(Stored data entries)
+ + + + +

import Literature.AlgebraicGeometry.Resolution.DiffOpPrincipalParts
import Mathlib.RingTheory.Noetherian.Basic
import HarnessLib

/-!
# The principal parts `P^n_{A/R}` are finite over `A` for `A` essentially of finite type; `Diff^{≤ n}_{A/R}` is then
# finitely generated for `A` Noetherian (EGA IV₄ Prop. 16.3.9, (16.8.3.1), Prop. 16.8.8)

Topic: `Literature/AlgebraicGeometry/Resolution`. Companion of `DifferentialOperators.lean` (`diffOp R A n =
Diff^{≤ n}_{A/R}`, Grothendieck's operators of order `≤ n` by the commutator criterion EGA IV₄ 16.8.8 (b)),
`DiffOpPrincipalParts.lean` (`principalPartsRing R A n = P^n_{A/R} = (A ⊗_R A)/I^{n+1}`, Déf. 16.8.1, and the PROVED
comparison `EGA4_Prop16_8_8_holds`) and `DiffOpFiniteType.lean` (`diffOp_fg`: finiteness of `Diff^{≤ n}_{A/R}` for `A`
Noetherian OF FINITE TYPE over `R`, by an elementary uniqueness argument avoiding principal parts). Proved here
(sorry-free, ordinary commutative algebra over Mathlib):

* `top_le_span_monomials_sup_pow` — if the diagonal ideal `I = ker(A ⊗_R A → A)` is generated by a finite set `T`,
  then for every `n` the left `A`-module `A ⊗_R A` is `span_A {monomials of degree ≤ n in T} + I^{n+1}`
  (induction on `n`: `x = μ(x)•1 + (x − μ(x) ⊗ 1)`, then `I = Σ_t (A ⊗ A)·t`, `t ∈ T`);
* **`principalParts_finite`** — `Module.Finite A (principalPartsRing R A n)` for `A` ESSENTIALLY of finite type over
  `R` (Mathlib `Algebra.EssFiniteType`: of finite type, or a localization of such — e.g. the local rings `𝒪_{Z,ξ}` of a
  scheme of finite type over a field); the input is Mathlib's `KaehlerDifferential.ideal_fg` (`I` is a finitely
  generated ideal). This is EGA IV₄ Prop. (16.3.9) («Supposons que f : X → S soit un morphisme localement de type
  fini. Alors les 𝒫ⁿ_{X/S} et les 𝒢r_n(𝒫_{X/S}) sont des 𝒪_X-Modules quasi-cohérents de type fini», printed p.16) in
  the affine description (16.3.7) p.15 (`P^n_{B/A} = (B ⊗_A B)/𝔍^{n+1}`), extended to the essentially-finite-type case;
* `range_diffOpOfPrincipalParts` — `Diff^{≤ n}_{A/R}` is the image of `Hom_A(P^n_{A/R}, A)` under `u ↦ u ∘ d^n`
  (EGA IV₄ (16.8.3.1) with Prop. 16.8.8, from the proved `EGA4_16_8.*` comparison lemmas);
* **`diffOp_fg_of_essFiniteType`** — for `A` Noetherian and essentially of finite type over `R`, every
  `Diff^{≤ n}_{A/R}` is a finitely generated `A`-module (extends `diffOp_fg` of `DiffOpFiniteType.lean` from finite
  type to essentially finite type, e.g. to localizations and local rings of finite-type algebras).

Why now: the res-hironaka adjudication (GAP-LEDGER R67, reading «orderwise») isolated the proposition
`∀ m, (diffOp K A m).FG` as a load-bearing input; `DiffOpFiniteType.lean` settles it for finite-type `A`, this file
for the stalks / localizations as well, and records the finiteness of `P^n` itself. Nothing here refers to the
manuscript under adjudication.

## References
* [EGAIV4] A. Grothendieck, J. Dieudonné, ÉGA IV₄, Publ. Math. IHÉS 32 (1967): (16.3.7) p.15, Prop. (16.3.8) and
  Prop. (16.3.9) p.16 (finiteness of `𝒫ⁿ`), Déf. (16.8.1) p.39, (16.8.3.1) p.41, Prop. (16.8.8) p.42 — read on the held
  copy `paper:doi-10-1007-bf02732123` (page file `p00NN.txt` = printed page NN+1: (16.3.7) = p0014.txt l.31–52,
  (16.3.8)/(16.3.9) = p0015.txt l.7–14).
-/

noncomputable section

namespace Literature.AlgebraicGeometry.Resolution

open scoped TensorProduct Pointwise

universe u v

section Monomials

variable {S : Type v} [CommMonoid S]

/-- Powers of a finite set (pointwise) are finite (private helper). [folklore] -/
private theorem finite_pow {s : Set S} (hs : s.Finite) : ∀ k : ℕ, (s ^ k).Finite
  | 0 => by rw [pow_zero]; exact Set.finite_one
  | k + 1 => by rw [pow_succ]; exact (finite_pow hs k).mul hs

/-- The monomials of degree `≤ n` in a finite set `T` — `⋃_{k ≤ n} T^k` (pointwise powers) — form a finite set
(private helper). [folklore] -/
private theorem monomialsLE_finite (T : Finset S) (n : ℕ) :
    (⋃ k ∈ Finset.range (n + 1), ((T : Set S) ^ k)).Finite :=
  Set.Finite.biUnion (Finset.finite_toSet _) fun k _ => finite_pow (Finset.finite_toSet T) k

/-- `1` is a monomial of degree `≤ n` (the empty product; private helper). [folklore] -/
private theorem one_mem_monomialsLE (T : Finset S) (n : ℕ) :
    (1 : S) ∈ ⋃ k ∈ Finset.range (n + 1), ((T : Set S) ^ k) :=
  Set.mem_iUnion₂.mpr ⟨0, Finset.mem_range.mpr (Nat.succ_pos n), by rw [pow_zero]; exact Set.one_mem_one⟩

/-- A monomial of degree `≤ n` times an element of `T` is a monomial of degree `≤ n + 1` (private helper).
[folklore] -/
private theorem mul_mem_monomialsLE_succ {T : Finset S} {n : ℕ} {m : S}
    (hm : m ∈ ⋃ k ∈ Finset.range (n + 1), ((T : Set S) ^ k)) {t : S} (ht : t ∈ T) :
    m * t ∈ ⋃ k ∈ Finset.range (n + 1 + 1), ((T : Set S) ^ k) := by
  obtain ⟨k, hk, hmk⟩ := Set.mem_iUnion₂.mp hm
  refine Set.mem_iUnion₂.mpr ⟨k + 1, ?_, ?_⟩
  · rw [Finset.mem_range] at hk ⊢; omega
  · rw [pow_succ]; exact Set.mul_mem_mul hmk (Finset.mem_coe.mpr ht)

end Monomials

section PrincipalPartsFinite

variable {R : Type u} [CommRing R] {A : Type v} [CommRing A] [Algebra R A]

/-- `x − μ(x) ⊗ 1 ∈ I` for the multiplication `μ : A ⊗_R A → A` and the diagonal ideal `I = ker μ`. [folklore] -/
private theorem sub_lmul_tmul_one_mem_ideal (x : A ⊗[R] A) :
    x - (Algebra.TensorProduct.lmul' R (S := A) x) ⊗ₜ[R] (1 : A) ∈ KaehlerDifferential.ideal R A := by
  rw [KaehlerDifferential.ideal, RingHom.mem_ker, map_sub, Algebra.TensorProduct.lmul'_apply_tmul, mul_one,
    sub_self]

/-- `A ⊗_R A = A•1 + I` (left structure): the degree-`0` case. [folklore] -/
private theorem mem_span_one_sup_ideal (x : A ⊗[R] A) :
    x ∈ (A ∙ (1 : A ⊗[R] A)) ⊔ (KaehlerDifferential.ideal R A).restrictScalars A := by
  have hx : x = (Algebra.TensorProduct.lmul' R (S := A) x) • (1 : A ⊗[R] A) +
      (x - (Algebra.TensorProduct.lmul' R (S := A) x) ⊗ₜ[R] (1 : A)) := by
    rw [Algebra.TensorProduct.one_def, TensorProduct.smul_tmul', smul_eq_mul, mul_one, add_sub_cancel]
  rw [hx]
  exact Submodule.add_mem_sup (Submodule.smul_mem _ _ (Submodule.mem_span_singleton_self _))
    (sub_lmul_tmul_one_mem_ideal x)

/-- **`A ⊗_R A = span_A {monomials of degree ≤ n in T} + I^{n+1}`** whenever the finite set `T` generates the
diagonal ideal `I` (as an ideal). Induction on `n`: `I = Σ_t (A ⊗ A)·t` and `(A ⊗ A)·t ⊆ (N_n + I^{n+1})·t ⊆
N_{n+1} + I^{n+2}`. [cite: EGAIV4, (16.3.7) p.15 and Prop. (16.3.9) p.16 (proof made explicit at ring level)] -/
theorem top_le_span_monomials_sup_pow (T : Finset (A ⊗[R] A))
    (hT : Ideal.span (T : Set (A ⊗[R] A)) = KaehlerDifferential.ideal R A) :
    ∀ n : ℕ, (⊤ : Submodule A (A ⊗[R] A)) ≤
      Submodule.span A (⋃ k ∈ Finset.range (n + 1), ((T : Set (A ⊗[R] A)) ^ k)) ⊔
        (KaehlerDifferential.ideal R A ^ (n + 1)).restrictScalars A
  | 0 => by
    intro x _
    rw [zero_add, pow_one]
    have h1 : (A ∙ (1 : A ⊗[R] A)) ≤ Submodule.span A (⋃ k ∈ Finset.range (0 + 1), ((T : Set (A ⊗[R] A)) ^ k)) :=
      Submodule.span_mono (Set.singleton_subset_iff.mpr (one_mem_monomialsLE T 0))
    exact sup_le_sup_right h1 _ (mem_span_one_sup_ideal x)
  | n + 1 => by
    intro x _
    -- abbreviations
    set N : Submodule A (A ⊗[R] A) :=
      Submodule.span A (⋃ k ∈ Finset.range (n + 1 + 1), ((T : Set (A ⊗[R] A)) ^ k)) with hN
    set K : Submodule A (A ⊗[R] A) := (KaehlerDifferential.ideal R A ^ (n + 1 + 1)).restrictScalars A
      with hK
    have IH := top_le_span_monomials_sup_pow T hT n
    -- every element of `I = span T` lies in `N ⊔ K`, uniformly under multiplication by `A ⊗ A`
    have hI : ∀ y ∈ Ideal.span (T : Set (A ⊗[R] A)), ∀ s : A ⊗[R] A, s * y ∈ N ⊔ K := by
      intro y hy
      refine Submodule.span_induction ?_ ?_ ?_ ?_ hy
      · intro t ht s
        obtain ⟨ν, hν, z, hz, rfl⟩ := Submodule.mem_sup.mp (IH (Submodule.mem_top : s ∈ ⊤))
        rw [add_mul]
        refine Submodule.add_mem_sup ?_ ?_
        · -- `ν * t ∈ N_{n+1}`
          refine Submodule.span_induction (p := fun ν _ => ν * t ∈ N) ?_ ?_ ?_ ?_ hν
          · exact fun m hm => Submodule.subset_span (mul_mem_monomialsLE_succ hm ht)
          · rw [zero_mul]; exact zero_mem _
          · intro a b _ _ ha hb; rw [add_mul]; exact add_mem ha hb
          · intro a m _ hm; rw [smul_mul_assoc]; exact Submodule.smul_mem _ _ hm
        · -- `z * t ∈ I^{n+2}`
          change z * t ∈ KaehlerDifferential.ideal R A ^ (n + 1 + 1)
          rw [pow_succ]
          exact Ideal.mul_mem_mul hz (hT ▸ Ideal.subset_span ht)
      · intro s; rw [mul_zero]; exact zero_mem _
      · intro y₁ y₂ _ _ h₁ h₂ s; rw [mul_add]; exact add_mem (h₁ s) (h₂ s)
      · intro s' y _ h s; rw [smul_eq_mul, ← mul_assoc]; exact h (s * s')
    -- decompose `x = μ(x)•1 + (x − μ(x) ⊗ 1)`
    obtain ⟨x₀, hx₀, y, hy, rfl⟩ := Submodule.mem_sup.mp (mem_span_one_sup_ideal (R := R) x)
    refine add_mem ?_ ?_
    · refine Submodule.mem_sup_left (Submodule.span_mono ?_ hx₀)
      exact Set.singleton_subset_iff.mpr (one_mem_monomialsLE T (n + 1))
    · have := hI y (by rw [hT]; exact hy) 1
      rwa [one_mul] at this

variable (R A)

/-- **`P^n_{A/R}` is a finitely generated `A`-module** (left structure) when `A` is essentially of finite type over
`R` (then the diagonal ideal is finitely generated — Mathlib `KaehlerDifferential.ideal_fg` — and `P^n` is spanned by
the classes of the monomials of degree `≤ n` in its generators): EGA IV₄ Prop. (16.3.9) «si f est localement de type
fini … les 𝒫ⁿ_{X/S} … sont des 𝒪_X-Modules quasi-cohérents de type fini», affine case (16.3.7).
[cite: EGAIV4, Prop. (16.3.9) p.16] -/
theorem principalParts_finite [Algebra.EssFiniteType R A] (n : ℕ) :
    Module.Finite A (principalPartsRing R A n) := by
  classical
  obtain ⟨T, hT⟩ := KaehlerDifferential.ideal_fg R A
  let φ : A ⊗[R] A →ₐ[A] principalPartsRing R A n :=
    Ideal.Quotient.mkₐ A (KaehlerDifferential.ideal R A ^ (n + 1))
  refine ⟨Submodule.fg_def.mpr ⟨φ '' ⋃ k ∈ Finset.range (n + 1), ((T : Set (A ⊗[R] A)) ^ k),
    (monomialsLE_finite T n).image _, ?_⟩⟩
  refine eq_top_iff.mpr fun q _ => ?_
  obtain ⟨x, rfl⟩ := Ideal.Quotient.mkₐ_surjective A _ q
  obtain ⟨ν, hν, z, hz, rfl⟩ :=
    Submodule.mem_sup.mp (top_le_span_monomials_sup_pow T hT n (Submodule.mem_top : x ∈ ⊤))
  have hz0 : φ z = 0 := by
    change Ideal.Quotient.mk _ z = 0
    exact Ideal.Quotient.eq_zero_iff_mem.mpr hz
  rw [map_add, hz0, add_zero]
  -- `φ ν ∈ span (φ '' monomials) = map φ (span A monomials)`
  have hspan : Submodule.span A (φ '' ⋃ k ∈ Finset.range (n + 1), ((T : Set (A ⊗[R] A)) ^ k)) =
      Submodule.map φ.toLinearMap
        (Submodule.span A (⋃ k ∈ Finset.range (n + 1), ((T : Set (A ⊗[R] A)) ^ k))) :=
    (Submodule.map_span φ.toLinearMap _).symm
  rw [hspan]
  exact Submodule.mem_map_of_mem hν

end PrincipalPartsFinite

section DiffOpFinite

variable {R : Type u} [CommRing R] {A : Type v} [CommRing A] [Algebra R A]

/-- **`Diff^{≤ n}_{A/R}` is the image of `Hom_A(P^n_{A/R}, A)` under `u ↦ u ∘ d^n`** (EGA IV₄ (16.8.3.1) with
Prop. 16.8.8: `diffOp = range diffOpOfPrincipalParts`). [cite: EGAIV4, (16.8.3.1) and Prop. 16.8.8] -/
theorem range_diffOpOfPrincipalParts (n : ℕ) :
    LinearMap.range (diffOpOfPrincipalParts R A n) = diffOp R A n := by
  ext D
  rw [LinearMap.mem_range, mem_diffOp_iff, EGA4_16_8.isDiffOpLE_iff_kills, ← EGA4_16_8.isDiffOpPP_iff_kills]
  unfold IsDiffOpPP
  constructor
  · rintro ⟨u, hu⟩; exact ⟨u, hu.symm⟩
  · rintro ⟨u, hu⟩; exact ⟨u, hu.symm⟩

variable (R A)

/-- **`Diff^{≤ n}_{A/R}` is a finitely generated `A`-module** for `A` Noetherian and ESSENTIALLY of finite type over
`R` (e.g. a localization or a local ring of a finite-type algebra over a field): `Diff^{≤ n} = image of Hom_A(P^n, A)`,
`P^n` finite over `A`, and `Hom_A` of a finite module into a Noetherian ring is finite. The finite-type case is
`diffOp_fg` / `diffOp_fg_of_isNoetherianRing` of `DiffOpFiniteType.lean` (different proof). [cite: EGAIV4, (16.8.3.1) p.41, Prop. (16.8.8) p.42 and Prop. (16.3.9) p.16] -/
theorem diffOp_fg_of_essFiniteType [Algebra.EssFiniteType R A] [IsNoetherianRing A] (n : ℕ) :
    (diffOp R A n).FG := by
  haveI : Module.Finite A (principalPartsRing R A n) := principalParts_finite R A n
  haveI : IsNoetherian A (principalPartsRing R A n →ₗ[A] A) := inferInstance
  rw [← range_diffOpOfPrincipalParts, LinearMap.range_eq_map]
  exact Module.Finite.fg_top.map _

end DiffOpFinite

end Literature.AlgebraicGeometry.Resolution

+ + + + +

### Your instructions
Word for word, restate the lines of the data above that fall between the line holding "hmk (Finset.mem_coe.mpr ht)" and the line holding "have h1 : (A", inclusive, and no other lines.

### Answer to this task
  · rw [pow_succ]; exact Set.mul_mem_mul hmk (Finset.mem_coe.mpr ht)

end Monomials

section PrincipalPartsFinite

variable {R : Type u} [CommRing R] {A : Type v} [CommRing A] [Algebra R A]

/-- `x − μ(x) ⊗ 1 ∈ I` for the multiplication `μ : A ⊗_R A → A` and the diagonal ideal `I = ker μ`. [folklore] -/
private theorem sub_lmul_tmul_one_mem_ideal (x : A ⊗[R] A) :
    x - (Algebra.TensorProduct.lmul' R (S := A) x) ⊗ₜ[R] (1 : A) ∈ KaehlerDifferential.ideal R A := by
  rw [KaehlerDifferential.ideal, RingHom.mem_ker, map_sub, Algebra.TensorProduct.lmul'_apply_tmul, mul_one,
    sub_self]

/-- `A ⊗_R A = A•1 + I` (left structure): the degree-`0` case. [folklore] -/
private theorem mem_span_one_sup_ideal (x : A ⊗[R] A) :
    x ∈ (A ∙ (1 : A ⊗[R] A)) ⊔ (KaehlerDifferential.ideal R A).restrictScalars A := by
  have hx : x = (Algebra.TensorProduct.lmul' R (S := A) x) • (1 : A ⊗[R] A) +
      (x - (Algebra.TensorProduct.lmul' R (S := A) x) ⊗ₜ[R] (1 : A)) := by
    rw [Algebra.TensorProduct.one_def, TensorProduct.smul_tmul', smul_eq_mul, mul_one, add_sub_cancel]
  rw [hx]
  exact Submodule.add_mem_sup (Submodule.smul_mem _ _ (Submodule.mem_span_singleton_self _))
    (sub_lmul_tmul_one_mem_ideal x)

/-- **`A ⊗_R A = span_A {monomials of degree ≤ n in T} + I^{n+1}`** whenever the finite set `T` generates the
diagonal ideal `I` (as an ideal). Induction on `n`: `I = Σ_t (A ⊗ A)·t` and `(A ⊗ A)·t ⊆ (N_n + I^{n+1})·t ⊆
N_{n+1} + I^{n+2}`. [cite: EGAIV4, (16.3.7) p.15 and Prop. (16.3.9) p.16 (proof made explicit at ring level)] -/
theorem top_le_span_monomials_sup_pow (T : Finset (A ⊗[R] A))
    (hT : Ideal.span (T : Set (A ⊗[R] A)) = KaehlerDifferential.ideal R A) :
    ∀ n : ℕ, (⊤ : Submodule A (A ⊗[R] A)) ≤
      Submodule.span A (⋃ k ∈ Finset.range (n + 1), ((T : Set (A ⊗[R] A)) ^ k)) ⊔
        (KaehlerDifferential.ideal R A ^ (n + 1)).restrictScalars A
  | 0 => by
    intro x _
    rw [zero_add, pow_one]
    have h1 : (A ∙ (1 : A ⊗[R] A)) ≤ Submodule.span A (⋃ k ∈ Finset.range (0 + 1), ((T : Set (A ⊗[R] A)) ^ k)) :=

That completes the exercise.